Alin s'éloigna, jetant un regard par-dessus son épaule et il croisa le regard d'Elina qui lui souriait toujours. Il reposa les yeux devant lui, agréablement surpris par cet échange. Il n'était pas idiot, il savait que presque tout le monde était au courant de ses agissements. Elle l'était probablement. Pourtant, Elina ne semblait pas le craindre. Elle lui avait sourit tout du long. Elle n'avait pas changé de visage ou d'attitude lorsqu'elle avait découvert qui il était. Cela faisait du bien au lord qui se sentait seul. Personne n'osait le regarder dans les yeux, personne ne lui offrait un sourire, mais tous le craignaient. Il était donc heureux d'avoir croisé cette jeune femme qui lui avait embelli sa journée. Il repartait avec une très belle épée et un sourire, le cœur un peu plus léger. Il poursuivit son tour d'Orien, se baladant tranquillement dans les rues. La nuit commençait à tomber donc il se décida à rentrer. Sa nouvelle épée à la ceinture, il la décrocha et la posa avec d'autres qui lui appartenaient. Elina avait raison, elle embellissait sa collection.  

Assis sur une chaise, Alin fixait sa nouvelle lame. Il ne cessait de se poser une question. Pourquoi n'avait-elle pas eu peur de lui ? Il avait exécuté tant de monde car ils n'allaient pas en son sens. Il avait fait tuer Jordin, bien que personne ne le savait réellement, il avait tué sa tante et son peuple... Alors pourquoi ne le craignait-elle pas ? Il ne comprenait pas, bien qu'il en était heureux. Le lord était fatigué de voir ces regards apeurés, ces yeux remplis de colère, de haine même. Il savait que c'était un mal pour un bien mais il commençait à en avoir marre. Ces gens ne comprenaient pas ses réelles intentions. Ils ne savaient pas qu'il désirait remettre de l'ordre dans les neuf royaumes et y restaurer la paix. Ils n'étaient au courant de rien. Alin vivait une vie de solitude, entouré de personnes qui voulaient sa mort car ils ne savaient pas à quel point c'était un homme bon en réalité. Il avait accepté d'endosser le rôle du mauvais pour les délivrer du mal qu'offraient les Venom. Il savait qu'un jour, leurs regards craintifs céderaient à l'admiration. Il se sacrifiait pour les neuf royaumes qu'il allait un jour posséder. Quelqu'un frappa à la porte et il tourna la tête, la levant de sa main qui la soutenait. 

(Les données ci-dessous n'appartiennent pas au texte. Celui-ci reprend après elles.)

import Summits.CriticalPhenomena.PercolationContinuityZ3.Theorems.Transplant.PlanarSkeletonFrmDefs
import HarnessLib

/-!
# Frames-only skeletons from BASE-VERTEX data: the degree bound and the unit steps (ι) at every vertex are consequences of the frames

builds on p205010 (kernel theorem, internal audit signed; external expert review pending) — nothing in this file uses p205010; nothing
here is a claim about any open node.
Lane `prim-bschramm`, seat `prim-bschramm-p4` gen 14 (PART C3 of `P4-GENERAL.md`, §36: INPUT(G) as weak as possible).  Helper file
(`--supports stmt-CriticalPhenomena-4575 --as helper`).

The interfaces `PlanarSkeletonFrm` / `PlanarSkeletonNeg` ask for a degree bound `Δ` at EVERY vertex and outward unit steps (ι) at EVERY vertex.
Both follow from the translating frames and the same data AT THE FINITELY MANY BASE VERTICES: a frame `α` with `α t = v` is a graph automorphism
(so `deg v = deg t`) translating the chart (so a unit step at `t` is carried to a unit step at `v`).  This file records the reduced input as
`PlanarSkeletonFrm.BaseData` / `PlanarSkeletonNeg.BaseData` with the constructors `toFrm` / `toNeg` (same `φ`, `types`, cylinders).  Together with
gen 14's Φ2 theorem (`PlanarSkeletonFrmCylStrict`), the input of the one-type nodes is: a 1-Lipschitz `φ`, transitive translating frames, unit steps
and connected cylinders AT ONE VERTEX [+ one `φ`-reversing automorphism for the `{±1}` node].
[cite: KozmaNitzan2024, §4 pp. 15–16 (boxes and their translates; Lemma 8)] [cite: MartineauTassion2017, §3.2]
-/

noncomputable section

namespace Summit.CriticalPhenomena.PercolationContinuityZ3.Theorems.Transplant

open SimpleGraph Literature.Probability.LatticeModels
open scoped Classical

variable {V : Type} {G : SimpleGraph V} [G.LocallyFinite]

/-- Frames preserve degrees. [folklore] -/
theorem degree_eq_of_iso (α : G ≃g G) (t : V) : G.degree (α t) = G.degree t := by
  rw [← card_neighborFinset_eq_degree, ← card_neighborFinset_eq_degree]
  have e : (G.neighborFinset t).map α.toEquiv.toEmbedding = G.neighborFinset (α t) := by
    ext v
    rw [Finset.mem_map, mem_neighborFinset]
    constructor
    · rintro ⟨u, hu, rfl⟩
      rw [mem_neighborFinset] at hu
      exact α.map_adj_iff.2 hu
    · intro h
      refine ⟨α.symm v, ?_, by simp⟩
      rw [mem_neighborFinset]
      have h' := α.symm.map_adj_iff.2 h
      rwa [RelIso.symm_apply_apply] at h'
  rw [← e, Finset.card_map]

namespace PlanarSkeletonFrm

/-- **Base-vertex data for a frames-only skeleton**: the fields of `PlanarSkeletonFrm` with the degree bound DROPPED and the unit steps (ι)
required at the base vertices only. [cite: KozmaNitzan2024, §4 p. 16 (Lemma 8)] -/
structure BaseData (G : SimpleGraph V) [G.LocallyFinite] where
  /-- the skeleton map -/
  φ : V → Site 2
  /-- 1-Lipschitz in the sup-norm along edges -/
  lip : ∀ ⦃u v : V⦄, G.Adj u v → ∀ i : Fin 2, |φ u i - φ v i| ≤ 1
  /-- finitely many base vertices -/
  types : Finset V
  /-- translating frames -/
  frame : ∀ v : V, ∃ t ∈ types, ∃ α : G ≃g G, α t = v ∧ ∀ w, φ (α w) = φ w + (φ v - φ t)
  /-- (ι) at the base vertices only -/
  step_base : ∀ t ∈ types, ∀ (i : Fin 2) (σ : ℤˣ), ∃ t' : V, G.Adj t t' ∧ φ t' = φ t + Pi.single i (σ : ℤ)
  /-- (κ) connected cylinders at the base vertices -/
  cyl_connected : ∀ t ∈ types, ∀ ℓ : ℕ, 1 ≤ ℓ → (G.induce {w | φ w - φ t ∈ box 2 ℓ}).Connected

namespace BaseData

variable (B : BaseData G)

/-- Every degree is at most the largest base degree. [folklore] -/
theorem degree_le_sup (v : V) : G.degree v ≤ B.types.sup fun t => G.degree t := by
  obtain ⟨t, ht, α, hαt, -⟩ := B.frame v
  rw [← hαt, degree_eq_of_iso]
  exact Finset.le_sup (f := fun t => G.degree t) ht

/-- Unit steps everywhere, carried from the base vertices by the frames. [cite: KozmaNitzan2024, §4 p. 26 ((29))] -/
theorem step (v : V) (i : Fin 2) (σ : ℤˣ) : ∃ v' : V, G.Adj v v' ∧ B.φ v' = B.φ v + Pi.single i (σ : ℤ) := by
  obtain ⟨t, ht, α, hαt, hα⟩ := B.frame v
  obtain ⟨t', hadj, hφ⟩ := B.step_base t ht i σ
  refine ⟨α t', ?_, ?_⟩
  · have h := α.map_adj_iff.2 hadj; rwa [hαt] at h
  · rw [hα t', hφ, ← hαt, hα t]; abel

/-- **The frames-only skeleton determined by base data** (degree bound and steps derived). [cite: KozmaNitzan2024, §4 p. 16 (Lemma 8)] -/
def toFrm : PlanarSkeletonFrm G where
  φ := B.φ
  lip := B.lip
  types := B.types
  frame := B.frame
  Δ := B.types.sup fun t => G.degree t
  degree_le := B.degree_le_sup
  step := B.step
  cyl_connected := B.cyl_connected

/-- The chart of `toFrm`. [folklore] -/
@[simp] theorem toFrm_φ : B.toFrm.φ = B.φ := rfl

/-- The base vertices of `toFrm`. [folklore] -/
@[simp] theorem toFrm_types : B.toFrm.types = B.types := rfl

end BaseData

end PlanarSkeletonFrm

namespace PlanarSkeletonNeg

/-- **Base-vertex data for a `{±1}` skeleton**: `PlanarSkeletonFrm.BaseData` plus the central inversion at the base vertices.
[cite: KozmaNitzan2024, §4 p. 16 (Lemma 8)] -/
structure BaseData (G : SimpleGraph V) [G.LocallyFinite] extends PlanarSkeletonFrm.BaseData G where
  /-- the central inversion at every base vertex: an automorphism fixing `t` and reversing the chart -/
  neg : ∀ t ∈ types, ∃ α : G ≃g G, α t = t ∧ ∀ w, φ (α w) - φ t = -(φ w - φ t)

namespace BaseData

variable (B : BaseData G)

/-- **The `{±1}` skeleton determined by base data** (degree bound and steps derived). [cite: KozmaNitzan2024, §4 p. 16 (Lemma 8)] -/
def toNeg : PlanarSkeletonNeg G where
  φ := B.φ
  lip := B.lip
  types := B.types
  frame := B.frame
  neg := B.neg
  Δ := B.types.sup fun t => G.degree t
  degree_le := B.toBaseData.degree_le_sup
  step := B.toBaseData.step
  cyl_connected := B.cyl_connected

/-- The chart of `toNeg`. [folklore] -/
@[simp] theorem toNeg_φ : B.toNeg.φ = B.φ := rfl

/-- The base vertices of `toNeg`. [folklore] -/
@[simp] theorem toNeg_types : B.toNeg.types = B.types := rfl

end BaseData

end PlanarSkeletonNeg

end Summit.CriticalPhenomena.PercolationContinuityZ3.Theorems.Transplant

end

-Mon lord... Quelqu'un désire vous voir, dit l'un des gardes. Une jeune femme, elle dit qu'elle s'appelle...
-Elina, fit-il en se redressant.
-C'est bien cela, oui, acquiesça l'homme.

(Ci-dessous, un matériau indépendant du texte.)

/-- **`L_φ = O(|τ|e^{−4π Im τ}e^{−2π Im z})`** on the product of half-planes. [cite: CohnEtAl2019, Lemma 4.9 (4.17)] -/
theorem plus24SBracket_phi_isBigO {δ : ℝ} (hδ : 0 < δ) :
    (fun p : ℍ × ℍ => plus24SBracket phiNeg2 phi0 phi2 p.1 p.2) =O[𝓟 (halfPlane δ ×ˢ halfPlane δ)]
      fun p => ‖(p.1 : ℂ)‖ * expDecay p.1 ^ 2 * expDecay p.2 := by
  obtain ⟨r1, r2, r3, r4, r5, r6, r7⟩ := plus24_tau_remainders hδ
  obtain ⟨ga, gb, gd, ge, gg⟩ := G24_isBigO_halfPlane hδ
  set F := 𝓟 (halfPlane δ ×ˢ halfPlane δ)
  have T : ∀ {a c : ℍ → ℂ}, a =O[𝓟 (halfPlane δ)] (fun τ : ℍ => ‖(τ : ℂ)‖ * expDecay τ ^ 2) →
      c =O[𝓟 (halfPlane δ)] expDecay →
      (fun p : ℍ × ℍ => a p.1 * c p.2) =O[F] fun p => ‖(p.1 : ℂ)‖ * expDecay p.1 ^ 2 * expDecay p.2 :=
    fun ha hc => (isBigO_fst_of_halfPlane ha).mul (isBigO_snd_of_halfPlane hc)
  have s1 := T r1 ga
  have s2 := T r2 gb
  have s3 := T r3 (ga.const_mul_left (-2))
  have s4 := T r4 gd
  have s5 := T r5 ge
  have s6 := T r6 ga
  have s7 := T r7 gg
  have total := (((((s1.add s2).add s3).add s4).add s5).add s6).add s7
  refine total.congr_left fun p => ?_
  rw [plus24SBracket_phi_decomp]

/-- **Lemma 4.9 (4.17) for `𝒦₊^{(24)}`** (multiplied-out form): on `Im τ, Im z ≥ δ`,
`‖𝒦₊^{(24)}(τ,Sz)z^{10}·Δ(τ)Δ(z)(j(τ)−j(z))‖ ≤ C|τ|²|z|²e^{−4π Im τ}e^{−π Im z}`. [cite: CohnEtAl2019, Lemma 4.9 (4.17)] -/
theorem kernelPlus24_S_bound_417 {δ : ℝ} (hδ : 0 < δ) : ∃ C : ℝ, ∀ τ z : ℍ, δ ≤ τ.im → δ ≤ z.im →
    ‖kernelPlus24 τ (ModularGroup.S • z) * (z : ℂ) ^ 10 *
      (ModularForm.discriminant τ * ModularForm.discriminant z * (kleinJ τ - kleinJ z))‖
        ≤ C * (‖(τ : ℂ)‖ ^ 2 * ‖(z : ℂ)‖ ^ 2 * expDecay τ ^ 2 * expDecayHalf z) := by
  have hw : ∀ p : ℍ × ℍ, 0 ≤ ‖(p.1 : ℂ)‖ * expDecay p.1 ^ 2 * expDecay p.2 := fun p =>
    mul_nonneg (mul_nonneg (norm_nonneg _) (sq_nonneg _)) (expDecay_pos _).le
  obtain ⟨C, hC⟩ := plus24Kernel_S_bound_of_isBigO hw (plus24SBracket_phi_isBigO hδ)
  refine ⟨|C| / δ ^ 3, fun τ z hτ hz => ?_⟩
  have h := hC τ z hτ hz
  rw [kernelPlus24_eq_plus24Kernel]
  refine h.trans ?_
  have hτ1 : δ ≤ ‖(τ : ℂ)‖ := hτ.trans (im_le_norm_coe τ)
  have hz1 : δ ≤ ‖(z : ℂ)‖ := hz.trans (im_le_norm_coe z)
  have hq := expDecay_pos z
  have hqh := expDecayHalf_pos z
  have hqτ := expDecay_pos τ
  have hqb : expDecay z ≤ expDecayHalf z := by
    rw [expDecay_eq_sq, sq]; exact mul_le_of_le_one_left hqh.le (expDecayHalf_le_one z)
  have hX0 : 0 ≤ ‖(τ : ℂ)‖ * expDecay τ ^ 2 * expDecay z := hw (τ, z)
  have h1 : C * (‖(τ : ℂ)‖ * expDecay τ ^ 2 * expDecay z) ≤ |C| * (‖(τ : ℂ)‖ * expDecay τ ^ 2 * expDecayHalf z) := by
    have : C * (‖(τ : ℂ)‖ * expDecay τ ^ 2 * expDecay z) ≤ |C| * (‖(τ : ℂ)‖ * expDecay τ ^ 2 * expDecay z) :=
      mul_le_mul_of_nonneg_right (le_abs_self C) hX0
    exact this.trans (mul_le_mul_of_nonneg_left (mul_le_mul_of_nonneg_left hqb
      (mul_nonneg (norm_nonneg _) (sq_nonneg _))) (abs_nonneg C))
  refine h1.trans ?_
  rw [show |C| / δ ^ 3 * (‖(τ : ℂ)‖ ^ 2 * ‖(z : ℂ)‖ ^ 2 * expDecay τ ^ 2 * expDecayHalf z) =
    |C| * (‖(τ : ℂ)‖ * expDecay τ ^ 2 * expDecayHalf z) * ((‖(τ : ℂ)‖ / δ) * (‖(z : ℂ)‖ / δ) ^ 2) by field_simp]
  refine le_mul_of_one_le_right (mul_nonneg (abs_nonneg C) (mul_nonneg (mul_nonneg (norm_nonneg _) (sq_nonneg _)) hqh.le)) ?_
  have a : 1 ≤ ‖(τ : ℂ)‖ / δ := by rw [le_div_iff₀ hδ]; linarith
  have b : 1 ≤ ‖(z : ℂ)‖ / δ := by rw [le_div_iff₀ hδ]; linarith
  nlinarith [one_le_pow₀ (n := 2) b]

Alin se leva et il n'hésita pas un seul instant, se rendant aux portes du château dans lequel il résidait. Il vit la jeune femme qui lui offrit à nouveau ce sourire qui le troublait tant.

-Alin ! s'exclama-t-elle sans le quitter des yeux.
-Elina ! Que me vaut l'honneur de votre visite ? demanda-t-il en arrivant à sa hauteur.
-Et bien... J'ai trouvé que notre conversation était un peu courte. Je voulais donc vous proposer de la poursuivre en marchant. La nuit est douce, ce soir, expliqua-t-elle, souriant.
-Je n'y vois pas d'inconvénient, affirma-t-il en lui proposant son bras.

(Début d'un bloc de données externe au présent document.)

/-- **`⟨e^{−ΔH}⟩ = 1` on the acceptance lattice.**  `d = L = 4`, `SU(2)` links with product Haar
probability; the parity colouring exists (`L = 4` is even), the sweep schedule (4 directions × 2
parities, `nsweeps` times) gives `8 · nsweeps` certified sub-steps under `6|ε| < 1`; for every
measurable action with `e^{−S}` integrable (every action bounded below — `integrable_exp_neg_of_le`),
every force, every trajectory length: FT-HMC through the engine's LO Wilson-flow member, started in
equilibrium, has `𝔼[e^{−ΔH̃}] = 1` EXACTLY — the quantity row 14's numerical gate estimates. -/
theorem su2_fthmc_acceptanceLattice_creutz {ε : ℝ} (hε : |ε| * 6 < 1) (nsweeps : ℕ)
    {S : GaugeConfig 4 4 (Matrix.specialUnitaryGroup (Fin 2) ℂ) → ℝ} (hS : Measurable S)
    (hSi : Integrable (fun V => Real.exp (-S V))
      (Measure.pi fun _ : Edge 4 4 => haarProbability (Matrix.specialUnitaryGroup (Fin 2) ℂ)))
    (c : ℝ) {g : GaugeConfig 4 4 (Matrix.specialUnitaryGroup (Fin 2) ℂ) → ((Edge 4 4 × Fin 3) → ℝ)} (hg : Measurable g) (n : ℕ) :
    ∃ χ : Site 4 4 → ZMod 2, (∀ (x : Site 4 4) (i : Fin 4), χ (x.shift i) ≠ χ x) ∧
    ∃ layers : List ((GaugeConfig 4 4 (Matrix.specialUnitaryGroup (Fin 2) ℂ) ≃ᵐ GaugeConfig 4 4 (Matrix.specialUnitaryGroup (Fin 2) ℂ)) × (GaugeConfig 4 4 (Matrix.specialUnitaryGroup (Fin 2) ℂ) → ℝ)),
      layers.map (fun Ly => ((Ly.1 : GaugeConfig 4 4 (Matrix.specialUnitaryGroup (Fin 2) ℂ) → GaugeConfig 4 4 (Matrix.specialUnitaryGroup (Fin 2) ℂ)), Ly.2)) =
        ((List.replicate nsweeps ((List.finRange 4).flatMap fun μ : Fin 4 => [(μ, (0 : ZMod 2)), (μ, 1)])).flatten).map (fun s =>
        ((fun (V : GaugeConfig 4 4 (Matrix.specialUnitaryGroup (Fin 2) ℂ)) (e : Edge 4 4) =>
        if e.2 = s.1 ∧ χ e.1 = s.2 then
          gaussUnit (geodesicKick ε (∑ ν ∈ Finset.univ.erase e.2,
            (vecQuat (((V (Site.shift e.1 e.2, ν) * (V (Site.shift e.1 ν, e.2))⁻¹ * (V (e.1, ν))⁻¹)⁻¹ : (Matrix.specialUnitaryGroup (Fin 2) ℂ)) : Matrix (Fin 2) (Fin 2) ℂ) +
              vecQuat ((((V (Site.shift (e.1 - Pi.single ν 1) e.2, ν))⁻¹ * (V (e.1 - Pi.single ν 1, e.2))⁻¹ *
                V (e.1 - Pi.single ν 1, ν))⁻¹ : (Matrix.specialUnitaryGroup (Fin 2) ℂ)) : Matrix (Fin 2) (Fin 2) ℂ)))
            (vecQuat ((V e : (Matrix.specialUnitaryGroup (Fin 2) ℂ)) : Matrix (Fin 2) (Fin 2) ℂ)))
        else V e),
         fun V : GaugeConfig 4 4 (Matrix.specialUnitaryGroup (Fin 2) ℂ) => ∏ a : {e : Edge 4 4 // e.2 = s.1 ∧ χ e.1 = s.2},
          (if Real.sin (angle (∑ ν ∈ Finset.univ.erase a.1.2,
            (vecQuat (((V (Site.shift a.1.1 a.1.2, ν) * (V (Site.shift a.1.1 ν, a.1.2))⁻¹ * (V (a.1.1, ν))⁻¹)⁻¹ : (Matrix.specialUnitaryGroup (Fin 2) ℂ)) : Matrix (Fin 2) (Fin 2) ℂ) +
              vecQuat ((((V (Site.shift (a.1.1 - Pi.single ν 1) a.1.2, ν))⁻¹ * (V (a.1.1 - Pi.single ν 1, a.1.2))⁻¹ *
                V (a.1.1 - Pi.single ν 1, ν))⁻¹ : (Matrix.specialUnitaryGroup (Fin 2) ℂ)) : Matrix (Fin 2) (Fin 2) ℂ))) (vecQuat ((V a.1 : (Matrix.specialUnitaryGroup (Fin 2) ℂ)) : Matrix (Fin 2) (Fin 2) ℂ))) = 0 then
            (1 - ε * ‖(∑ ν ∈ Finset.univ.erase a.1.2,
            (vecQuat (((V (Site.shift a.1.1 a.1.2, ν) * (V (Site.shift a.1.1 ν, a.1.2))⁻¹ * (V (a.1.1, ν))⁻¹)⁻¹ : (Matrix.specialUnitaryGroup (Fin 2) ℂ)) : Matrix (Fin 2) (Fin 2) ℂ) +
              vecQuat ((((V (Site.shift (a.1.1 - Pi.single ν 1) a.1.2, ν))⁻¹ * (V (a.1.1 - Pi.single ν 1, a.1.2))⁻¹ *
                V (a.1.1 - Pi.single ν 1, ν))⁻¹ : (Matrix.specialUnitaryGroup (Fin 2) ℂ)) : Matrix (Fin 2) (Fin 2) ℂ)))‖ * Real.cos (angle (∑ ν ∈ Finset.univ.erase a.1.2,
            (vecQuat (((V (Site.shift a.1.1 a.1.2, ν) * (V (Site.shift a.1.1 ν, a.1.2))⁻¹ * (V (a.1.1, ν))⁻¹)⁻¹ : (Matrix.specialUnitaryGroup (Fin 2) ℂ)) : Matrix (Fin 2) (Fin 2) ℂ) +
              vecQuat ((((V (Site.shift (a.1.1 - Pi.single ν 1) a.1.2, ν))⁻¹ * (V (a.1.1 - Pi.single ν 1, a.1.2))⁻¹ *
                V (a.1.1 - Pi.single ν 1, ν))⁻¹ : (Matrix.specialUnitaryGroup (Fin 2) ℂ)) : Matrix (Fin 2) (Fin 2) ℂ))) (vecQuat ((V a.1 : (Matrix.specialUnitaryGroup (Fin 2) ℂ)) : Matrix (Fin 2) (Fin 2) ℂ)))) ^ 3
          else kickJac (ε * ‖(∑ ν ∈ Finset.univ.erase a.1.2,
            (vecQuat (((V (Site.shift a.1.1 a.1.2, ν) * (V (Site.shift a.1.1 ν, a.1.2))⁻¹ * (V (a.1.1, ν))⁻¹)⁻¹ : (Matrix.specialUnitaryGroup (Fin 2) ℂ)) : Matrix (Fin 2) (Fin 2) ℂ) +
              vecQuat ((((V (Site.shift (a.1.1 - Pi.single ν 1) a.1.2, ν))⁻¹ * (V (a.1.1 - Pi.single ν 1, a.1.2))⁻¹ *
                V (a.1.1 - Pi.single ν 1, ν))⁻¹ : (Matrix.specialUnitaryGroup (Fin 2) ℂ)) : Matrix (Fin 2) (Fin 2) ℂ)))‖) 2 (angle (∑ ν ∈ Finset.univ.erase a.1.2,
            (vecQuat (((V (Site.shift a.1.1 a.1.2, ν) * (V (Site.shift a.1.1 ν, a.1.2))⁻¹ * (V (a.1.1, ν))⁻¹)⁻¹ : (Matrix.specialUnitaryGroup (Fin 2) ℂ)) : Matrix (Fin 2) (Fin 2) ℂ) +
              vecQuat ((((V (Site.shift (a.1.1 - Pi.single ν 1) a.1.2, ν))⁻¹ * (V (a.1.1 - Pi.single ν 1, a.1.2))⁻¹ *
                V (a.1.1 - Pi.single ν 1, ν))⁻¹ : (Matrix.specialUnitaryGroup (Fin 2) ℂ)) : Matrix (Fin 2) (Fin 2) ℂ))) (vecQuat ((V a.1 : (Matrix.specialUnitaryGroup (Fin 2) ℂ)) : Matrix (Fin 2) (Fin 2) ℂ)))))) ∧
      layers.length = 8 * nsweeps ∧
      ∫ z, Real.exp (-(((S ((⇑(layers.foldr (fun Ly (G : GaugeConfig 4 4 (Matrix.specialUnitaryGroup (Fin 2) ℂ) ≃ᵐ GaugeConfig 4 4 (Matrix.specialUnitaryGroup (Fin 2) ℂ)) => Ly.1.trans G)
              (MeasurableEquiv.refl (GaugeConfig 4 4 (Matrix.specialUnitaryGroup (Fin 2) ℂ))))) ((((flip : Equiv.Perm (GaugeConfig 4 4 (Matrix.specialUnitaryGroup (Fin 2) ℂ) × ((Edge 4 4 × Fin 3) → ℝ))) *
              leapfrog (mulDrift (fun p : ((Edge 4 4 × Fin 3) → ℝ) => fun ℓ : Edge 4 4 => gaussUnit (toLp 2
          ![Real.cos (c * Real.sqrt (p (ℓ, 0) ^ 2 + p (ℓ, 1) ^ 2 + p (ℓ, 2) ^ 2)),
            c * Real.sinc (c * Real.sqrt (p (ℓ, 0) ^ 2 + p (ℓ, 1) ^ 2 + p (ℓ, 2) ^ 2)) * p (ℓ, 0),
            c * Real.sinc (c * Real.sqrt (p (ℓ, 0) ^ 2 + p (ℓ, 1) ^ 2 + p (ℓ, 2) ^ 2)) * p (ℓ, 1),
            c * Real.sinc (c * Real.sqrt (p (ℓ, 0) ^ 2 + p (ℓ, 1) ^ 2 + p (ℓ, 2) ^ 2)) * p (ℓ, 2)]))) g ^ n)) z).1) -
            Real.log ((layers.foldr (fun Ly K => fun V => Ly.2 V * K (Ly.1 V)) (fun _ => (1 : ℝ))) ((((flip : Equiv.Perm (GaugeConfig 4 4 (Matrix.specialUnitaryGroup (Fin 2) ℂ) × ((Edge 4 4 × Fin 3) → ℝ))) *
              leapfrog (mulDrift (fun p : ((Edge 4 4 × Fin 3) → ℝ) => fun ℓ : Edge 4 4 => gaussUnit (toLp 2
          ![Real.cos (c * Real.sqrt (p (ℓ, 0) ^ 2 + p (ℓ, 1) ^ 2 + p (ℓ, 2) ^ 2)),
            c * Real.sinc (c * Real.sqrt (p (ℓ, 0) ^ 2 + p (ℓ, 1) ^ 2 + p (ℓ, 2) ^ 2)) * p (ℓ, 0),
            c * Real.sinc (c * Real.sqrt (p (ℓ, 0) ^ 2 + p (ℓ, 1) ^ 2 + p (ℓ, 2) ^ 2)) * p (ℓ, 1),
            c * Real.sinc (c * Real.sqrt (p (ℓ, 0) ^ 2 + p (ℓ, 1) ^ 2 + p (ℓ, 2) ^ 2)) * p (ℓ, 2)]))) g ^ n)) z).1)) +
            ∑ i, ((((flip : Equiv.Perm (GaugeConfig 4 4 (Matrix.specialUnitaryGroup (Fin 2) ℂ) × ((Edge 4 4 × Fin 3) → ℝ))) *
              leapfrog (mulDrift (fun p : ((Edge 4 4 × Fin 3) → ℝ) => fun ℓ : Edge 4 4 => gaussUnit (toLp 2
          ![Real.cos (c * Real.sqrt (p (ℓ, 0) ^ 2 + p (ℓ, 1) ^ 2 + p (ℓ, 2) ^ 2)),
            c * Real.sinc (c * Real.sqrt (p (ℓ, 0) ^ 2 + p (ℓ, 1) ^ 2 + p (ℓ, 2) ^ 2)) * p (ℓ, 0),
            c * Real.sinc (c * Real.sqrt (p (ℓ, 0) ^ 2 + p (ℓ, 1) ^ 2 + p (ℓ, 2) ^ 2)) * p (ℓ, 1),
            c * Real.sinc (c * Real.sqrt (p (ℓ, 0) ^ 2 + p (ℓ, 1) ^ 2 + p (ℓ, 2) ^ 2)) * p (ℓ, 2)]))) g ^ n)) z).2 i ^ 2 / 2) -
          ((S ((⇑(layers.foldr (fun Ly (G : GaugeConfig 4 4 (Matrix.specialUnitaryGroup (Fin 2) ℂ) ≃ᵐ GaugeConfig 4 4 (Matrix.specialUnitaryGroup (Fin 2) ℂ)) => Ly.1.trans G)
              (MeasurableEquiv.refl (GaugeConfig 4 4 (Matrix.specialUnitaryGroup (Fin 2) ℂ))))) z.1) - Real.log ((layers.foldr (fun Ly K => fun V => Ly.2 V * K (Ly.1 V)) (fun _ => (1 : ℝ))) z.1)) + ∑ i, z.2 i ^ 2 / 2)))
      ∂(boltzmann ((Measure.pi fun _ : Edge 4 4 => haarProbability (Matrix.specialUnitaryGroup (Fin 2) ℂ)).prod
            (volume : Measure ((Edge 4 4 × Fin 3) → ℝ)))
          fun z : GaugeConfig 4 4 (Matrix.specialUnitaryGroup (Fin 2) ℂ) × ((Edge 4 4 × Fin 3) → ℝ) =>
            (S ((⇑(layers.foldr (fun Ly (G : GaugeConfig 4 4 (Matrix.specialUnitaryGroup (Fin 2) ℂ) ≃ᵐ GaugeConfig 4 4 (Matrix.specialUnitaryGroup (Fin 2) ℂ)) => Ly.1.trans G)
              (MeasurableEquiv.refl (GaugeConfig 4 4 (Matrix.specialUnitaryGroup (Fin 2) ℂ))))) z.1) - Real.log ((layers.foldr (fun Ly K => fun V => Ly.2 V * K (Ly.1 V)) (fun _ => (1 : ℝ))) z.1)) + ∑ i, z.2 i ^ 2 / 2) = 1 := by
  obtain ⟨χ, hχ⟩ := exists_parityMask (d := 4) (L := 4) (by decide)
  have hε' : |ε| * (2 * ((4 - 1 : ℕ) : ℝ)) < 1 := by norm_num; linarith
  obtain ⟨layers, hmap, hcr⟩ := su2_fthmc_leapfrog_gaussian_creutz_wilsonFlowLO χ hχ hε'
    ((List.replicate nsweeps ((List.finRange 4).flatMap fun μ : Fin 4 => [(μ, (0 : ZMod 2)), (μ, 1)])).flatten) hS hSi c hg n
  refine ⟨χ, hχ, layers, hmap, ?_, hcr⟩
  have h := congrArg List.length hmap
  rw [List.length_map, List.length_map] at h
  rw [h]
  simp [List.length_flatten, List.length_flatMap, mul_comm]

Elle glissa sa main au creux de son coude et ils se mirent à marcher sous les étoiles. Alin trouvait cette soirée paisible. Les rues étaient animées par les quelques personnes qui traînaient encore, par la musique qui sortait des tavernes environnantes, des rires des personnes imbibées ou non, ... Alin ne sortait que peu du château puisqu'il craignait que quelqu'un s'en prenne à lui et sortir avec des gardes montrerait sa peur et les gens pourraient le penser faible. Cependant, en la compagnie de la jeune femme, il ne craignait rien. C'était comme si sa présence effaçait tout le mal qu'il avait pu faire. L'aura qui émanait d'elle supprimait la noirceur qui entourait Alin. 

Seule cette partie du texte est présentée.